Beer was still fragile. Before the adoption of hops, it would turn sour in a matter of days, unless you were exceptionally good at balancing additives like bog myrtle, wild rosemary and other bitter herbs. Hops extended the grace period to several months or even years, even if the alcohol content was sufficiently high. But the beer was still not very stable. No one had yet identified the cause of fermentation. The origin of beer’s mysterious intoxication power was almost a religious question, and brewers had secrets as deep and intimate as the texts of the alchemists.

Then there was the scientific contribution of Louis Pasteur. Pasteur was a chemist with a keen interest in wine and beer. The study of fermentation was his pet project. The advent of manufacturing machinery, such as James Watt’s steam engine, led to a considerable expansion in beer production. Quality control made great strides with the adoption of the hydrometer, used to calculate the alcohol content.

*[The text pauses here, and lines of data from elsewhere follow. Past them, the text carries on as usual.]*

import Literature.NumberTheory.GaloisRepresentations.MackeyInducedIrreducible
import Literature.NumberTheory.GaloisRepresentations.WeilDeligneSemisimpleTraces
import Mathlib.NumberTheory.Padics.Complex
import HarnessLib

/-!
# Block-diagonal framed representations with irreducible blocks: semisimplicity and the
# Jordan–Hölder pick
# (crux `AscentConjugationSolvable`, stmt-Langlands-1094; piece `CyclicPrimeAscent`; lead c3 helper stub H7)

Support file (closes nothing).  Abstract linear algebra over the field `ℚ̄_ℓ = PadicAlgCl ℓ`, for an
arbitrary topological group `G`.  Let `S, S' : G →ₜ* GL_{dm}(ℚ̄_ℓ)` be framed representations whose
matrices are the block-diagonals `diag(a₀(g),…,a_{d-1}(g))`, resp. `diag(b₀(g),…,b_{d-1}(g))`, in
the frame `finProdFinEquiv : Fin d × Fin m ≃ Fin (d m)` (the shape produced by
`FramedGaloisRep.induce_restrictField_apply_coe` for the restriction of an induced representation),
with all blocks `a i`, `b j : G →ₜ* GL_m(ℚ̄_ℓ)` IRREDUCIBLE.  Then

1. `S` is semisimple: the `d` coordinate blocks `V_i ⊆ ℚ̄_ℓ^{dm}` are `S`-stable, `S` acts on
   `V_i` through `a i` (so `V_i` is an irreducible subrepresentation, being the image of the
   injective `G`-map `v ↦ (0,…,v,…,0)` from `a i`), and `∑ V_i` is everything; a representation
   generated by semisimple subrepresentations is semisimple
   (`Representation.isSemisimpleRepresentation_of_iSup_toSubmodule_eq_top`).
2. The pick: if `S' = P S P⁻¹`, then for every `j` some block `b j` is conjugate to some block
   `a i`.  Indeed `S'(g) P = P S(g)` reads blockwise `b_j(g) P_{ji} = P_{ji} a_i(g)`; the `j`-th
   block row of the invertible `P` is non-zero, so some `P_{ji} ≠ 0`, and a non-zero intertwiner
   between irreducible representations is invertible (Schur's lemma, Mathlib
   `Representation.IsIrreducible.bijective_or_eq_zero`), whence `b j = P_{ji} a_i P_{ji}⁻¹`.

References: J.-P. Serre, *Linear representations of finite groups*, GTM 42 (1977), §2.2
(Schur's lemma), §2.3, §7.3; C. W. Curtis, I. Reiner, *Representation theory of finite groups and
associative algebras* (1962), (27.3).
-/

noncomputable section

Added this this the railroad and refrigeration, and now beer could embark on much, much longer journeys. The pale Lager beer, in Pils, quickly became the most popular beer on the market, representing over 90% of all beers sold.

In the early 19th century, beer was mainly produced from barley malt and hops and was brewed by small-scale breweries. Over time, beer production became increasingly industrial, with the use of modern brewing techniques and new ingredients such as corn and rice. New filtration and pasteurization techniques were also introduced to improve beer quality and shelf life. In addition, new beer styles appeared, including lager, dark ale, and red ale, as well as new flavored beers. Today, beer is produced worldwide and consumed in many countries.

Pierre-Olivier Bussieres is the author of the podcast Le Temps d’une Bière, producer of Hoppy History, and editor-in-chief of Le Temps d’une Bière media. He holds a graduate degree in political science from Carleton University.